The column vector on the left-hand side of the equations is the concentrations of reactive cellulose ([Cl]), cellobiose ([Cb]), glucose ([Gl]), hemicellulose ([He]), xylose ([Xy]), lignin ([Lg]) and enzymatic complex activity ([En]). The 7 by 6 matrix on the right-hand side of the equation is the pseudo-stoichiometric matrix and the vector (α_i) are the reaction rates of reaction 1 to 6, as previously described.

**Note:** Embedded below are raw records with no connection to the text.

include hm hEnd hYirr hYsub hYmax in
open scoped Classical in
/-- **The local stratum.**  At `y ∈ Y` (a maximal irreducible subset of `Sing(K, m)`): a local END presentation `(U, Λ, 𝒦)` of `K` at
`y`, a sub-list `J ⊆ Λ` with `Y ∩ U = (⋂_{F ∈ J} Supp F) ∩ U`, and `𝒪_{X,y}/𝓘_{Y,y}` regular.
[cite: Kollar2007, (3.111) Step 3, Def. 3.25] [cite: StacksProject, Tag 0357] -/
theorem exists_local_stratum (hY : IsClosed Y) {y : X} (hy : y ∈ Y) :
    (∃ (U : X.Opens) (Λ J : List X.IdealSheafData) (𝒦 : List (List (X.IdealSheafData × ℕ))),
      IsEndPresentation K 𝓛 y U Λ 𝒦 ∧ (∀ F ∈ J, F ∈ Λ) ∧ Y ∩ (U : Set X) = (⋂ F ∈ J, (F.support : Set X)) ∩ (U : Set X)) ∧
    IsRegularLocalRing (X.presheaf.stalk y ⧸ stalkIdeal (vanishingIdeal ⟨Y, hY⟩) y) := by
  have hSing : IsClosed (singGE K m) := isClosed_singGE K 𝓛 hm hEnd
  obtain ⟨Λ, hΛ, U, hyU, hsnc, 𝒦, hbd, hne, hK⟩ := hEnd y (singGE_subset_support K hm (hYsub hy))
  -- the trace of `Y` on `U`
  set y₀ : (U : Scheme.{u}) := ⟨y, hyU⟩ with hy₀
  set YU : Set (U : Scheme.{u}) := U.ι ⁻¹' Y with hYU
  have hy₀Y : y₀ ∈ YU := hy
  have hYUirr : IsIrreducible YU := ⟨⟨y₀, hy₀Y⟩, hYirr.2.preimage U.ι.isOpenEmbedding⟩
  have hYUsub : YU ⊆ U.ι ⁻¹' singGE K m := fun u hu => hYsub hu
  -- the stratum of ALL letters containing `Y ∩ U`
  set D : Finset (U : Scheme.{u}).IdealSheafData :=
    (Λ.map fun F => F.comap U.ι).toFinset.filter fun G => YU ⊆ (G.support : Set (U : Scheme.{u})) with hD
  have hDΛ : ∀ G ∈ D, G ∈ Λ.map fun F => F.comap U.ι := fun G hG => List.mem_toFinset.mp (Finset.mem_filter.mp hG).1
  set C : (U : Scheme.{u}).IdealSheafData := D.sup id with hC
  have hCreg : Scheme.IsRegular C.subscheme := hsnc.isRegular_subscheme_finsetSup D hDΛ
  have hYC : YU ⊆ (C.support : Set (U : Scheme.{u})) := by
    intro u hu
    rw [SetLike.mem_coe, mem_support_finsetSup_iff]
    exact fun G hG => (Finset.mem_filter.mp hG).2 hu
  -- `Y ∩ U` lies in ONE heavy stratum `T₀ ⊆ D`, so `D` is heavy
  have hDheavy : ∀ A ∈ 𝒦.map (fun A => A.map fun p => (p.1.comap U.ι, p.2)), m ≤ weightOf A D := by
    obtain ⟨T₀, hT₀Λ, hT₀, hYT₀⟩ := exists_heavy_of_isIrreducible hsnc hbd hK hYUirr hYUsub
    have hT₀D : T₀ ⊆ D := by
      intro G hG
      rw [hD, Finset.mem_filter, List.mem_toFinset]
      exact ⟨hT₀Λ G hG, fun u hu => (mem_support_finsetSup_iff T₀ u).mp (hYT₀ hu) G hG⟩
    exact fun A hA => (hT₀ A hA).trans (weightOf_mono A hT₀D)
  have hCsing : (C.support : Set (U : Scheme.{u})) ⊆ U.ι ⁻¹' singGE K m :=
    support_finsetSup_subset_preimage_singGE hsnc hbd hK hDheavy
  -- shrink to an open on which the stratum is irreducible
  obtain ⟨V, hyV, hirr⟩ := exists_opens_isIrreducible_support_inter C hCreg (hYC hy₀Y)
  -- MAXIMALITY: the closure of the stratum piece is an irreducible subset of `Sing` containing `Y`, hence it is `Y`
  have hWY : closure (U.ι '' ((C.support : Set (U : Scheme.{u})) ∩ (V : Set (U : Scheme.{u})))) = Y := by
    refine hYmax _ (hirr.image _ U.ι.continuous.continuousOn).closure ?_ ?_
    · have hO : IsOpen (U.ι '' (V : Set (U : Scheme.{u}))) := U.ι.isOpenEmbedding.isOpenMap _ V.2
      have h1 : Y ⊆ closure (Y ∩ U.ι '' (V : Set (U : Scheme.{u}))) :=
        subset_closure_inter_of_isPreirreducible_of_isOpen hYirr.2 hO ⟨y, hy, y₀, hyV, rfl⟩
      refine h1.trans (closure_mono ?_)
      rintro _ ⟨hz, u, huV, rfl⟩
      exact ⟨u, ⟨hYC hz, huV⟩, rfl⟩
    · refine hSing.closure_subset_iff.mpr ?_
      rintro _ ⟨u, ⟨hu, -⟩, rfl⟩
      exact hCsing hu
  have hCY : (C.support : Set (U : Scheme.{u})) ∩ (V : Set (U : Scheme.{u})) ⊆ YU := by
    intro u hu
    change U.ι u ∈ Y
    rw [← hWY]
    exact subset_closure ⟨u, hu, rfl⟩
  -- the smaller open `U' = ι(V)` of `X` and the global letters `J`
  set U' : X.Opens := U.ι ''ᵁ V with hU'
  have hle : U' ≤ U := by
    rintro _ ⟨u, -, rfl⟩; exact u.2
  set J : List X.IdealSheafData := Λ.filter fun F => F.comap U.ι ∈ D with hJ
  refine ⟨⟨U', Λ, J, 𝒦, ⟨⟨y₀, hyV, rfl⟩, hΛ, hasSNC_map_comap_ι_of_le hle hsnc, hbd, hne, comap_ι_eq_of_le hle hK⟩,
    fun F hF => (List.mem_filter.mp hF).1, ?_⟩, ?_⟩
  · -- `Y ∩ U' = (⋂_{F ∈ J} Supp F) ∩ U'`
    ext z
    constructor
    · rintro ⟨hzY, u, huV, rfl⟩
      refine ⟨Set.mem_iInter₂.mpr fun F hF => ?_, u, huV, rfl⟩
      have hFD : F.comap U.ι ∈ D := by simpa using (List.mem_filter.mp hF).2
      have h : u ∈ ((F.comap U.ι).support : Set (U : Scheme.{u})) := (Finset.mem_filter.mp hFD).2 (show u ∈ YU from hzY)
      rw [Scheme.IdealSheafData.support_comap] at h
      exact h
    · rintro ⟨hz, u, huV, rfl⟩
      refine ⟨?_, u, huV, rfl⟩
      change u ∈ YU
      refine hCY ⟨?_, huV⟩
      rw [SetLike.mem_coe, mem_support_finsetSup_iff]
      intro G hG
      obtain ⟨F, hFΛ, rfl⟩ := List.mem_map.mp (hDΛ G hG)
      have hFJ : F ∈ J := List.mem_filter.mpr ⟨hFΛ, by simpa using hG⟩
      have h : u ∈ ((F.comap U.ι).support : Set (U : Scheme.{u})) := by
        rw [Scheme.IdealSheafData.support_comap]
        exact Set.mem_iInter₂.mp hz F hFJ
      exact h
  · -- regularity of `𝒪_{X,y}/𝓘_{Y,y}`: it is `𝒪_{U,y₀}/C_{y₀}`
    have hq : IsRegularLocalRing ((U : Scheme.{u}).presheaf.stalk y₀ ⧸ stalkIdeal C y₀) :=
      (Scheme.isRegular_subscheme_iff C).mp hCreg y₀ (hYC hy₀Y)
    -- `C = 𝓘_{supp C}`, and `𝓘_{supp C}`, `𝓘_{Y ∩ U}` have the same stalk at `y₀` (equal traces on `V`)
    have hCv : C = vanishingIdeal C.support := eq_vanishingIdeal_support_of_isRegular C hCreg
    have hYUV : ((⟨Y, hY⟩ : Closeds X).preimage U.ι.continuous).preimage V.ι.continuous = C.support.preimage V.ι.continuous := by
      apply Closeds.ext
      simp only [Closeds.coe_preimage]
      ext v
      constructor
      · intro hv
        exact (show V.ι v ∈ (C.support : Set (U : Scheme.{u})) ∩ (V : Set (U : Scheme.{u})) from ⟨hYC hv, v.2⟩).1
      · intro hv
        exact hCY ⟨hv, v.2⟩
    have hst : stalkIdeal (vanishingIdeal (((⟨Y, hY⟩ : Closeds X).preimage U.ι.continuous))) y₀ = stalkIdeal C y₀ := by
      have h := stalkIdeal_vanishingIdeal_eq_of_preimage_eq V.ι _ _ hYUV ⟨y₀, hyV⟩
      rw [← hCv] at h
      exact h
    have hmap : stalkIdeal ((vanishingIdeal ⟨Y, hY⟩).comap U.ι) y₀ =
        (stalkIdeal (vanishingIdeal ⟨Y, hY⟩) y).map (U.ι.stalkMap y₀).hom :=
      stalkIdeal_comap_of_isOpenImmersion U.ι _ y₀
    rw [comap_vanishingIdeal_of_isOpenImmersion, hst] at hmap
    let φ : X.presheaf.stalk y ≃+* (U : Scheme.{u}).presheaf.stalk y₀ := (asIso (U.ι.stalkMap y₀)).commRingCatIsoToRingEquiv
    have hφ : stalkIdeal C y₀ = (stalkIdeal (vanishingIdeal ⟨Y, hY⟩) y).map (φ : X.presheaf.stalk y →+* _) := hmap
    exact IsRegularLocalRing.of_ringEquiv (Ideal.quotientEquiv _ _ φ hφ).symm

end Local

/-! ## §4 (G-R) by name -/

/-- [OURS · L1 W5.2] **(G-R) REGULARITY OF INTRINSIC CENTRES HOLDS** (`X3LemmaM.EndSingComponentsRegular` of `…DepthPhaseCX3Defs`):
for a locally-END ideal `K` and `m ≥ 1`, a maximal irreducible subset `Y` of `Sing(K, m)` is closed, its reduced induced subscheme is
regular, and near each of its points it is the stratum `⋂_{F ∈ J} Supp F` of a sub-family `J` of the letters of a local END presentation.
[cite: Kollar2007, (3.111) Step 3, Def. 3.25] [cite: BierstoneGrigorievMilmanWlodarczyk2011, §4 Step 2b] [cite: StacksProject, Tag 0357] -/
theorem endSingComponentsRegular_holds : EndSingComponentsRegular.{u} := by
  intro X _ _ K 𝓛 m hm hEnd Y hYirr hYsub hYmax
  have hY : IsClosed Y := isClosed_of_maximal_irreducible (isClosed_singGE K 𝓛 hm hEnd) hYirr hYsub hYmax
  refine ⟨hY, ?_, fun y hy => (exists_local_stratum K 𝓛 hm hEnd hYirr hYsub hYmax hY hy).1⟩
  refine Scheme.isRegular_subscheme_of_forall _ fun y hy => ?_
  have hy' : y ∈ Y := by
    have h : y ∈ ((vanishingIdeal (⟨Y, hY⟩ : Closeds X)).support : Set X) := hy
    rwa [Scheme.IdealSheafData.coe_support_vanishingIdeal] at h
  exact (exists_local_stratum K 𝓛 hm hEnd hYirr hYsub hYmax hY hy').2

end X3LemmaM

end Summit.ResolutionOfSingularities.ResolutionOfSingularities.Theorems

end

2.4.2. Standalone Reaction Rate Models

The first approach was to evaluate which model type is more suitable to predict experimental data. This was performed since there was no clear consensus, in the literature, on which is the most appropriate. The first type of kinetic model used was based on Michaelis-Menten kinetics (MMK), where the reactions involving solid substrates (Reactions 1, 2, 4) were represented by modified Michaelis-Menten models with product inhibition (Equation (2)).

$${\alpha }_i=\frac{k_i\cdot \left[E_i\right]\cdot \left[S_i\right]}{K{m}_i\cdot \left(1+\frac{\left[P_i\right]}{K_{P,i}}\right)+\left[E_i\right]}$$

(2)

Cellobiose hydrolysis (Reaction 3), where the substrate is soluble, was represented by a classical Michaelis-Menten with product inhibition.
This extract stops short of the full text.